There it is. A simple grave with a simple address: Edith Sedgwick Post — Wife Of Michael Brett Post 1943–1971.[1]

Multiple outlets sell T-shirts and stickers with her picture. On the screen-printed T-shirts she looks extravagant, like a fashion icon. But if you look closer, you can see the hurt that scars her eyes. In Toronto, on College Street, there is a bar. The bar’s name is Ciao Edie. College kids go there to drink, talk, and dream. They, too, want to be on T-shirts, extravagantly famous.

Madonna, the female impersonator, in her video “Deeper and Deeper,” presents herself as an Edie simulacrum. Veronica Antico, the French vocalist, sang a pop ballad on her first album; the title of the song is “Edie S.” Similar to Madonna, the female impersonator Justin Moyer stars in a one-man show called Edie Sedgwick; in the show he dresses in drag. Think about it: a man, playing the part of a female, who is dressed like a male.

Cinema Verite, an album by the rock band Dramarama, displays Edie’s photo on the cover. In 1995, Kenn Kweder recorded his tribute to Edie. Across the ocean, Great Britain’s alternative rock band, The Long Blondes, allude to Edie in a song entitled “Lust In the Movies.” And supposedly, she was Bob Dylan’s muse on his songs “Just Like A Woman” and “Leopard-Skin Pill-Box Hat.”

The song “Femme Fatale,” by the subterranean band Velvet Underground, purports to be about her. As is the song “Little Miss S,” by Edie Brickell and the New Bohemians.
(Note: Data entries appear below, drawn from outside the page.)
import Summits.Ventures.YMGap.RobustBall.RobustStarWindowZdW
import Summits.Ventures.YMGap.RobustBall.RobustStarDoorZdVariance
import HarnessLib

/-!
# Venture YMGap, track ROBUST-BALL (Y2) — crux Y2-X2-WZd, step 5: THE ROBUST VERTEX-STAR DOOR ON THE TIER-2
# (DIAMETER-WEIGHTED, INFINITE-RANGE) `ℤ^d` BALL — the mass gap, uniformly on `MemBallZdW κ ε₀ ε₁`, past the
# single-link threshold

HONEST FRAMING. WHAT THIS IS: a venture file (cell `pub-ymgap`, track Y2 ROBUST-BALL, seat ds-2). For every member
`W` of the gauge-invariant diameter-weighted `ℤ^d` ball `MemBallZdW κ ε₀ ε₁` (`MassGapOnBallZdW.lean`; no range, no
support list) the weighted star window bound `StarWindowBoundZdW` of the arbitrary-range `ℤ^d` star door
(`StarDoorZdW.lean`) holds for rb-p1's summable specification `perturbedYMS (fundamentalRep (Fin N)) β W`
(`starWindowBoundZdW_of_memBallZdW`). MECHANISM (per vertex `s`, box radius `D`): the NEAR part of the member is
its truncation `truncZd D s W`, a member of the tier-1 ball `MemBallZdG ε₀ ε₁ (2D)`, whose star kernels carry the
robust star array of crux Y2-X2-Zd with locality radius `2D+2` (`starWindowBoundZdR_of_memBallZdG`, chart transfer
from the torus door, used as a black box) — made GLOBAL by `window_contraction_global_of_sitewise` and WEIGHTED at
the price `e^{t(2D+3)}`; the FAR part (sets meeting the star and leaving the box, diameter `≥ D`, loads
`≤ e^{−κD}`) enters as a tilt of the near kernel (`perturbedYMS_eq_tilted_truncZd`) and is paid by the tilt
comparison (`tilt_comparison`, far-energy bounds of `StarFarEnergyZd` / `StarFarLoadsZd`). With the closing
inequality `hclose` (the near received sum inflated by `e^{2τ̄} e^{t(2D+3)}` plus far terms `≤ ρ' < 1`, which the row
files discharge numerically for a large `D` and a small rate `t`) this gives `MassGapOnBallZdW d N β κ ε₀ ε₁`
(`massGapOnBallZdW_of_robustStar`): the unique DLR state and Shen–Zhu–Zhu clustering for EVERY member of the
tier-2 `ℤ^d` ball, directly in infinite volume. WHAT THIS IS NOT: no number (rows are the next file); the rate
`t ~ 1/D` and the radii are door artefacts; strong-coupling LATTICE statement — nothing about the continuum or
the Millennium problem.

## References
* R. L. Dobrushin, S. B. Shlosman (1985), Thm. 1; H. Föllmer, LNM 1362 (1988) Ch. I (2.13)–(2.14), (2.20);
  H.-O. Georgii (2011) Thm. 8.7, Remark 8.26.
* The tree: `RobustBall/RobustStarDoorZd.lean` (g8 Z5), `RobustBall/StarDoorZdPerturbed.lean` (locality),
  `RobustBall/StarDoorZdW.lean`, `StarFarEnergyZd.lean`, `StarFarLoadsZd.lean`, `StarTiltComparison.lean` (this seat).
-/

noncomputable section
/-- **Tight structure (graded monomial normal form).** A two-sided-torus-equivariant affine determinantal
representation of `perm_m` (`m ≥ 3`) of the minimal conceivable size `n = 2^m - 1` becomes, after a constant
change of bases `g · Ã · h⁻¹`, a graded monomial matrix: rows carry `0/1` exponents `ρ`, columns carry
`0/1` exponents `θ` (injective, one pivot column of exponent `0`), a constant entry forces `ρ r = θ c`, an
`x_{kl}` entry forces `ρ r = θ c + st k l`; the level-1 rows serve every permutation and each has its unit
diagonal constant. [cite: LandsbergRessayre2017, §6] -/
theorem stub_tightStructure {m n : ℕ} (hm : 3 ≤ m) (hn : n = 2 ^ m - 1)
    {A : Matrix (Fin n) (Fin n) (MvPolynomial (Fin m × Fin m) ℂ)}
    (hA : IsEquivariantDetRepr (Subgroup.closure {γ : GL (Fin m × Fin m) ℂ | ∃ d e : Fin m → ℂ,
        (γ : Matrix (Fin m × Fin m) (Fin m × Fin m) ℂ) = Matrix.diagonal (fun p => d p.1 * e p.2)})
      (perPoly (Fin m) ℂ) A) :
    ∃ (g h : GL (Fin n) ℂ) (ρ θ : Fin n → (Fin m ⊕ Fin m → ℕ)) (c₀ : Fin n),
      (∀ r x, ρ r x ≤ 1) ∧ (∀ c x, θ c x ≤ 1) ∧ Function.Injective θ ∧ θ c₀ = 0 ∧
      (∀ r c, constPart ((g : Matrix (Fin n) (Fin n) ℂ).map C * A *
          ((h⁻¹ : GL (Fin n) ℂ) : Matrix (Fin n) (Fin n) ℂ).map C) r c ≠ 0 → ρ r = θ c) ∧
      (∀ k l r c, coeffMat ((g : Matrix (Fin n) (Fin n) ℂ).map C * A *
          ((h⁻¹ : GL (Fin n) ℂ) : Matrix (Fin n) (Fin n) ℂ).map C) (k, l) r c ≠ 0 →
          ρ r = θ c + st k l) ∧
      (∀ σ : Equiv.Perm (Fin m), ∃ k r, ρ r = st k (σ k)) ∧
      (∀ r k l, ρ r = st k l → ∃ c, θ c = st k l ∧
        constPart ((g : Matrix (Fin n) (Fin n) ℂ).map C * A *
          ((h⁻¹ : GL (Fin n) ℂ) : Matrix (Fin n) (Fin n) ℂ).map C) r c = 1) := by
  classical
  obtain ⟨P, Q, γ₀, hn0, hΛ, hkj, hγ₀, hK, hker, hmapker, htop, hserved⟩ := tightStructure_prep hm hA
  set Λm : Matrix (Fin n) (Fin n) ℂ := constPart A with hΛm
  set pr : Fin m ⊕ Fin m → ℕ := primes₂ m with hpr
  have hc : ∀ x : Fin m ⊕ Fin m, ((fun x => (pr x : ℂ)) x) ≠ 0 := fun x => primes₂_cast_ne_zero m x
  let L₀ : Lift₂ (Matrix.toLin' Λm) (fun k j => Matrix.toLin' (coeffMat A (k, j))) 1 1
      (fun x => (pr x : ℂ)) :=
    lift₂OfMatrices Λm (fun k j => coeffMat A (k, j)) 1 1 _ hc P Q hΛ (fun k j => hkj k j)
  -- the torus datum for `σ = 1` (weights `wt`, unique factorisation)
  let D : TorusData₂ m (Fin n → ℂ) :=
    { Λ := Matrix.toLin' Λm, A := fun k j => Matrix.toLin' (coeffMat A (k, j)), r := pr,
      prime := primes₂_prime m, r_inj := primes₂_injective m, L := L₀, γ₀ := γ₀, ker_le := hker,
      γ₀_ne := hγ₀ }
  let ind : Finset (Fin m) → Finset (Fin m) → Fin m ⊕ Fin m → ℕ := fun I J =>
    Sum.elim (fun k => if k ∈ I then 1 else 0) (fun j => if j ∈ J then 1 else 0)
  have hind01 : ∀ I J x, ind I J x ≤ 1 := by
    intro I J x; rcases x with k | j <;> simp only [ind, Sum.elim_inl, Sum.elim_inr] <;> split_ifs <;> omega
  -- §2 the weights of pairs; present pairs; the tight count
  have hwtD : ∀ I J, D.wt (ind I J) = γ₀ * ∏ x, (pr x : ℂ) ^ ind I J x := fun I J => rfl
  have hind_inj : ∀ I J I' J', ind I J = ind I' J' → I = I' ∧ J = J' := fun I J I' J' h =>
    BorderApolarityToricWitnessObstructionQP.torusBound_ind_injective h
  have hwt_inj : ∀ I J I' J' : Finset (Fin m),
      (γ₀ * ∏ x, (pr x : ℂ) ^ ind I J x) = γ₀ * ∏ x, (pr x : ℂ) ^ ind I' J' x → I = I' ∧ J = J' := by
    intro I J I' J' h
    rw [← hwtD, ← hwtD] at h
    exact hind_inj I J I' J' (D.wt_injective h)
  set Pl : Module.End ℂ (Fin n → ℂ) := Matrix.toLin' (P : Matrix (Fin n) (Fin n) ℂ) with hPl
  set W : Finset (Finset (Fin m) × Finset (Fin m)) :=
    univ.filter fun IJ => Pl.maxGenEigenspace (D.wt (ind IJ.1 IJ.2)) ≠ ⊥ with hW
  obtain ⟨hcnt1, hcnt2⟩ := stub_levelCard Pl (fun I J => D.wt (ind I J))
    (fun I J I' J' h => hind_inj I J I' J' (D.wt_injective h))
    (fun σ s hs1 hsm => by
      obtain ⟨I, hI, hE⟩ := hserved σ s hs1 hsm
      exact ⟨I, hI, by rw [hwtD]; exact hE⟩)
  rw [Module.finrank_fin_fun] at hcnt2
  change W.card ≤ n at hcnt2
  have hWsub : (univ.filter fun IJ : Finset (Fin m) × Finset (Fin m) =>
      1 ≤ IJ.1.card ∧ Pl.maxGenEigenspace (D.wt (ind IJ.1 IJ.2)) ≠ ⊥) ⊆ W := by
    intro IJ hIJ
    rw [mem_filter] at hIJ ⊢
    exact ⟨hIJ.1, hIJ.2.2⟩
  have hWcard : W.card = n := by
    have := card_le_card hWsub
    omega
  have hWeq : (univ.filter fun IJ : Finset (Fin m) × Finset (Fin m) =>
      1 ≤ IJ.1.card ∧ Pl.maxGenEigenspace (D.wt (ind IJ.1 IJ.2)) ≠ ⊥) = W :=
    eq_of_subset_of_card_le hWsub (by omega)
  have hWlev : ∀ IJ ∈ W, 1 ≤ IJ.1.card := by
    intro IJ hIJ
    rw [← hWeq, mem_filter] at hIJ
    exact hIJ.2.1
  have hWmem : ∀ IJ, IJ ∈ W ↔ Pl.maxGenEigenspace (D.wt (ind IJ.1 IJ.2)) ≠ ⊥ := fun IJ => by
    rw [hW, mem_filter]; exact ⟨fun h => h.2, fun h => ⟨mem_univ _, h⟩⟩
  -- §3 the eigenbasis of `P` indexed by the present pairs
  set wt : ↥W → ℂ := fun i => D.wt (ind i.1.1 i.1.2) with hwt
  have hwtinj : Function.Injective wt := by
    rintro ⟨⟨I, J⟩, hi⟩ ⟨⟨I', J'⟩, hi'⟩ h
    obtain ⟨rfl, rfl⟩ := hind_inj I J I' J' (D.wt_injective h)
    rfl
  obtain ⟨b, hb, hsupp⟩ := stub_eigenbasis Pl wt hwtinj (fun i => (hWmem i.1).1 i.2)
    (by rw [Fintype.card_coe, hWcard, Module.finrank_fin_fun])
  -- §4 the top pair, the kernel line, the source basis
  have htopmem : ((univ : Finset (Fin m)), (univ : Finset (Fin m))) ∈ W := by
    obtain ⟨I, hI, hE⟩ := hserved 1 m (by omega) le_rfl
    have hIu : I = univ := Finset.eq_univ_of_card I (by rw [hI, Fintype.card_fin])
    subst hIu
    rw [hWmem, hwtD]
    have : (univ : Finset (Fin m)).map (1 : Equiv.Perm (Fin m)).toEmbedding = univ := by
      ext x; simp
    rwa [this] at hE
  set top : ↥W := ⟨_, htopmem⟩ with htopdef
  obtain ⟨k₀, hk₀ne, hk₀span⟩ := finrank_eq_one_iff'.1 hK
  have hk₀ : (k₀ : Fin n → ℂ) ≠ 0 := fun h0 => hk₀ne (Subtype.ext h0)
  have hkerk : ∀ v : Fin n → ℂ, Matrix.toLin' Λm v = 0 ↔ ∃ a : ℂ, v = a • (k₀ : Fin n → ℂ) := by
    intro v
    constructor
    · intro hv
      obtain ⟨c, hc⟩ := hk₀span ⟨v, hv⟩
      exact ⟨c, by have := congrArg Subtype.val hc; simpa using this.symm⟩
    · rintro ⟨a, rfl⟩
      rw [map_smul, show Matrix.toLin' Λm (k₀ : Fin n → ℂ) = 0 from k₀.2, smul_zero]
  set Ql : Module.End ℂ (Fin n → ℂ) := Matrix.toLin' (Q : Matrix (Fin n) (Fin n) ℂ) with hQl
  have hCk : Ql k₀ = γ₀ • (k₀ : Fin n → ℂ) := by
    have hmem : Ql k₀ ∈ LinearMap.ker (Matrix.toLin' Λm) := by
      have h1 := Submodule.mem_map_of_mem (f := (L₀.C : (Fin n → ℂ) →ₗ[ℂ] (Fin n → ℂ))) k₀.2
      rw [L₀.map_ker_eq] at h1
      exact h1
    obtain ⟨a, ha⟩ := (hkerk _).1 hmem
    by_contra hne
    have haγ : a ≠ γ₀ := fun h => hne (by rw [ha, h])
    have h1 : (k₀ : Fin n → ℂ) ∈ Ql.maxGenEigenspace a := by
      apply Module.End.eigenspace_le_maxGenEigenspace
      rw [Module.End.mem_eigenspace_iff]; exact ha
    have h2 : (k₀ : Fin n → ℂ) ∈ Ql.maxGenEigenspace γ₀ := hker k₀.2
    exact hk₀ ((Module.End.disjoint_genEigenspace Ql haγ ⊤ ⊤).le_bot ⟨h1, h2⟩)
  have hwttop : wt top = ((∏ k, (pr (Sum.inl k) : ℂ)) * ∏ j, (pr (Sum.inr j) : ℂ)) * γ₀ := by
    show γ₀ * ∏ x, (pr x : ℂ) ^ ind univ univ x = ((∏ k, (pr (Sum.inl k) : ℂ)) * ∏ j, (pr (Sum.inr j) : ℂ)) * γ₀
    have : ∀ x, ind univ univ x = 1 := by
      intro x; rcases x with k | j <;> simp [ind]
    simp only [this, pow_one]
    rw [Fintype.prod_sum_type, mul_comm]
  have hbmem : ∀ i, b i ∈ Pl.maxGenEigenspace (wt i) := fun i =>
    Module.End.eigenspace_le_maxGenEigenspace (Module.End.mem_eigenspace_iff.2 (hb i))
  have hrange : ∀ i : ↥W, i ≠ top → b i ∈ LinearMap.range (Matrix.toLin' Λm) := by
    intro i hi
    have hne : wt i ≠ ((∏ k, (pr (Sum.inl k) : ℂ)) * ∏ j, (pr (Sum.inr j) : ℂ)) * γ₀ := by
      rw [← hwttop]; exact fun h => hi (hwtinj h)
    exact htop _ hne (hbmem i)
  have hγne : ∀ i : ↥W, wt i ≠ γ₀ := by
    intro i h
    have h' : D.wt (ind i.1.1 i.1.2) = D.wt (ind ∅ ∅) := by
      rw [show ind ∅ ∅ = 0 from funext fun x => by rcases x with k | j <;> simp [ind], D.wt_zero]
      exact h
    have := (hind_inj _ _ _ _ (D.wt_injective h')).1
    have hl := hWlev i.1 i.2
    rw [this, card_empty] at hl
    omega
  have hcomm : Pl ∘ₗ Matrix.toLin' Λm = Matrix.toLin' Λm ∘ₗ Ql := by
    rw [hPl, hQl, ← Matrix.toLin'_mul, ← Matrix.toLin'_mul, hΛ]
  obtain ⟨cs, hcs0, hcsΛ, hcsQ⟩ := stub_sourceBasis (Matrix.toLin' Λm) Pl Ql hcomm b wt hb γ₀ hγne
    (k₀ : Fin n → ℂ) hk₀ hkerk hCk top hrange
  -- §5 reindex both bases by `Fin n`; the change-of-basis matrices `g`, `h`
  have hcardW : Fintype.card ↥W = n := by rw [Fintype.card_coe, hWcard]
  have hcardC : Fintype.card (Option {i : ↥W // i ≠ top}) = n := by
    rw [Fintype.card_option, Fintype.card_subtype_compl, Fintype.card_subtype_eq, hcardW]
    omega
  set eR : Fin n ≃ ↥W := Fintype.equivOfCardEq (by rw [Fintype.card_fin, hcardW]) with heR
  set eC : Fin n ≃ Option {i : ↥W // i ≠ top} :=
    Fintype.equivOfCardEq (by rw [Fintype.card_fin, hcardC]) with heC
  set br : Module.Basis (Fin n) ℂ (Fin n → ℂ) := b.reindex eR.symm with hbr
  set bc : Module.Basis (Fin n) ℂ (Fin n → ℂ) := cs.reindex eC.symm with hbc
  have hbr_apply : ∀ r, br r = b (eR r) := fun r => by
    rw [hbr, Module.Basis.reindex_apply, Equiv.symm_symm]
  have hbc_apply : ∀ c, bc c = cs (eC c) := fun c => by
    rw [hbc, Module.Basis.reindex_apply, Equiv.symm_symm]
  have hbr_repr : ∀ v r, br.repr v r = b.repr v (eR r) := fun v r => by
    rw [hbr, Module.Basis.repr_reindex_apply, Equiv.symm_symm]
  set gm : Matrix (Fin n) (Fin n) ℂ := br.toMatrix (Pi.basisFun ℂ (Fin n)) with hgm
  set gim : Matrix (Fin n) (Fin n) ℂ := (Pi.basisFun ℂ (Fin n)).toMatrix br with hgim
  set hm' : Matrix (Fin n) (Fin n) ℂ := bc.toMatrix (Pi.basisFun ℂ (Fin n)) with hhm'
  set him : Matrix (Fin n) (Fin n) ℂ := (Pi.basisFun ℂ (Fin n)).toMatrix bc with hhim
  let g : GL (Fin n) ℂ := ⟨gm, gim, Module.Basis.toMatrix_mul_toMatrix_flip _ _,
    Module.Basis.toMatrix_mul_toMatrix_flip _ _⟩
  let h : GL (Fin n) ℂ := ⟨hm', him, Module.Basis.toMatrix_mul_toMatrix_flip _ _,
    Module.Basis.toMatrix_mul_toMatrix_flip _ _⟩
  have hginv : ((h⁻¹ : GL (Fin n) ℂ) : Matrix (Fin n) (Fin n) ℂ) = him := rfl
  have hgval : ((g : GL (Fin n) ℂ) : Matrix (Fin n) (Fin n) ℂ) = gm := rfl
  -- the entries of `g M h⁻¹` are coordinates in the basis `br` of `M` applied to the basis `bc`
  have hentry : ∀ (M : Matrix (Fin n) (Fin n) ℂ) (r c : Fin n),
      (gm * M * him) r c = br.repr (Matrix.toLin' M (bc c)) r := by
    intro M r c
    have hcol : (fun j => him j c) = bc c := by
      funext j
      rw [hhim, Module.Basis.toMatrix_apply, Pi.basisFun_repr]
    have h1 : (gm * M * him) r c = ((gm * M) *ᵥ (fun j => him j c)) r := by
      simp only [Matrix.mul_apply, Matrix.mulVec, dotProduct]
    rw [h1, hcol, ← Matrix.mulVec_mulVec, Matrix.toLin'_apply]
    have h2 : gm *ᵥ (M *ᵥ bc c) = ⇑(br.repr (M *ᵥ bc c)) := by
      have := Module.Basis.toMatrix_mulVec_repr (Pi.basisFun ℂ (Fin n)) br (M *ᵥ bc c)
      rw [← hgm] at this
      rw [← this]
      congr 1
    rw [h2]
  -- §6 exponents of rows and columns
  set ρ : Fin n → (Fin m ⊕ Fin m → ℕ) := fun r => ind (eR r).1.1 (eR r).1.2 with hρ
  set θ : Fin n → (Fin m ⊕ Fin m → ℕ) := fun c =>
    (eC c).elim 0 (fun i => ind i.1.1.1 i.1.1.2) with hθ
  have hwtρ : ∀ r, wt (eR r) = D.wt (ρ r) := fun r => rfl
  have hQbc : ∀ c, Ql (bc c) = D.wt (θ c) • bc c := by
    intro c
    rw [hbc_apply]
    simp only [hθ]
    rcases hec : eC c with _ | i
    · rw [Option.elim_none, D.wt_zero, hcs0]; exact hCk
    · rw [Option.elim_some]; exact hcsQ i
  have hind_top : ∀ x, ind univ univ x = 1 := by
    intro x; rcases x with k | j <;> simp [ind]
  haveI : Nontrivial (Fin m) := Fin.nontrivial_iff_two_le.mpr (by omega)
  refine ⟨g, h, ρ, θ, eC.symm none, fun r x => hind01 _ _ x, ?_, ?_, ?_, ?_, ?_, ?_, ?_⟩
  · -- `θ` is `0/1`-valued
    intro c x
    simp only [hθ]
    rcases eC c with _ | i
    · simp
    · rw [Option.elim_some]; exact hind01 _ _ x
  · -- `θ` is injective
    intro c c' hcc
    simp only [hθ] at hcc
    apply eC.injective
    generalize hec : eC c = o at hcc ⊢
    generalize hec' : eC c' = o' at hcc ⊢
    have key : ∀ i' : {i : ↥W // i ≠ top}, (0 : Fin m ⊕ Fin m → ℕ) ≠ ind i'.1.1.1 i'.1.1.2 := by
      intro i' h0
      obtain ⟨a, ha⟩ := Finset.card_pos.1 (hWlev i'.1.1 i'.1.2)
      have h1 := congrFun h0 (Sum.inl a)
      simp [ind, ha] at h1
    rcases o with _ | i <;> rcases o' with _ | i'
    · rfl
    · exact absurd hcc (by rw [Option.elim_none, Option.elim_some]; exact key i')
    · exact absurd hcc.symm (by rw [Option.elim_none, Option.elim_some]; exact key i)
    · rw [Option.elim_some, Option.elim_some] at hcc
      obtain ⟨h1, h2⟩ := hind_inj _ _ _ _ hcc
      have : i.1.1 = i'.1.1 := Prod.ext h1 h2
      rw [Subtype.ext (Subtype.ext this)]
  · -- the pivot column
    simp only [hθ]
    rw [Equiv.apply_symm_apply, Option.elim_none]
  · -- constant entries respect the grading
    intro r c hne
    rw [hginv, hgval, constPart_mul, constPart_mul, constPart_map_C, constPart_map_C, hentry,
      hbc_apply] at hne
    simp only [hθ]
    generalize hec : eC c = o at hne ⊢
    rcases o with _ | i
    · exfalso
      apply hne
      rw [hcs0, show Matrix.toLin' Λm (k₀ : Fin n → ℂ) = 0 from k₀.2, map_zero, Finsupp.zero_apply]
    · rw [hcsΛ, ← Equiv.apply_symm_apply eR i.1, ← hbr_apply, br.repr_self, Finsupp.single_apply] at hne
      have hr : eR.symm i.1 = r := by by_contra hri; exact hne (if_neg hri)
      rw [Option.elim_some]
      simp only [hρ]
      rw [← hr, Equiv.apply_symm_apply]
  · -- `x_{kl}`-entries shift the grading by `st k l`
    intro k l r c hne
    rw [hginv, hgval, coeffMat_C_mul_mul_C, hentry, hbr_repr] at hne
    set v : Fin n → ℂ := Matrix.toLin' (coeffMat A (k, l)) (bc c) with hv
    have hPv : Pl v = ((pr (Sum.inl k) : ℂ) * pr (Sum.inr l) * D.wt (θ c)) • v := by
      rw [hv, hPl, ← Matrix.toLin'_mul_apply, hkj, map_smul, LinearMap.smul_apply,
        Matrix.toLin'_mul_apply, ← hQl, hQbc, map_smul, smul_smul]
    have hμ : D.wt (θ c + st k l) = (pr (Sum.inl k) : ℂ) * pr (Sum.inr l) * D.wt (θ c) := by
      rw [D.wt_add_st]
    have hvmem : v ∈ Pl.maxGenEigenspace (D.wt (θ c + st k l)) := by
      rw [hμ]
      exact Module.End.eigenspace_le_maxGenEigenspace (Module.End.mem_eigenspace_iff.2 hPv)
    have := hsupp _ v hvmem (eR r) hne
    rw [hwtρ] at this
    exact (D.wt_injective this).symm
  · -- the level-1 rows serve every permutation
    intro σ
    obtain ⟨I, hI, hE⟩ := hserved σ 1 le_rfl (by omega)
    obtain ⟨a, rfl⟩ := Finset.card_eq_one.1 hI
    have hmem : (({a} : Finset (Fin m)), ({a} : Finset (Fin m)).map σ.toEmbedding) ∈ W := by
      rw [hWmem, hwtD]; exact hE
    refine ⟨a, eR.symm ⟨_, hmem⟩, ?_⟩
    simp only [hρ]
    rw [Equiv.apply_symm_apply]
    show ind {a} (({a} : Finset (Fin m)).map σ.toEmbedding) = st a (σ a)
    rw [Finset.map_singleton]
    funext x
    rcases x with k | j
    · simp [ind, st_apply]
    · simp [ind, st_apply]
  · -- level-1 rows have their unit diagonal constant
    intro r k l hrkl
    have hne : eR r ≠ top := by
      intro heq
      obtain ⟨l', hl'⟩ := exists_ne l
      have h1 := congrFun hrkl (Sum.inr l')
      simp only [hρ] at h1
      rw [heq, hind_top, st_apply_of_ne Sum.inr_ne_inl (fun h => hl' (Sum.inr_injective h))] at h1
      exact one_ne_zero h1
    refine ⟨eC.symm (some ⟨eR r, hne⟩), ?_, ?_⟩
    · simp only [hθ]
      rw [Equiv.apply_symm_apply, Option.elim_some]
      exact hrkl
    · rw [hginv, hgval, constPart_mul, constPart_mul, constPart_map_C, constPart_map_C, hentry, hbc_apply,
        Equiv.apply_symm_apply, hcsΛ]
      show br.repr (b (eR r)) r = 1
      rw [← hbr_apply r, br.repr_self, Finsupp.single_eq_same]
As is the eponymously named song “Edie Sedgwick,” by James Ray and the Performance.

The sectarian band, The Cult, on their album Sonic Temple, performed “Edie (Ciao Baby).” The video of the song featured an Edie look-alike, a copy of a copy of a copy.

Warren Beatty, film star, director and producer, purchased the rights to make a movie about Edie’s life. The project never proceeded any further. Another proposed production was to be called The War at Home, a highly fictionalized film loosely based on Edie’s life. It, too, stalled.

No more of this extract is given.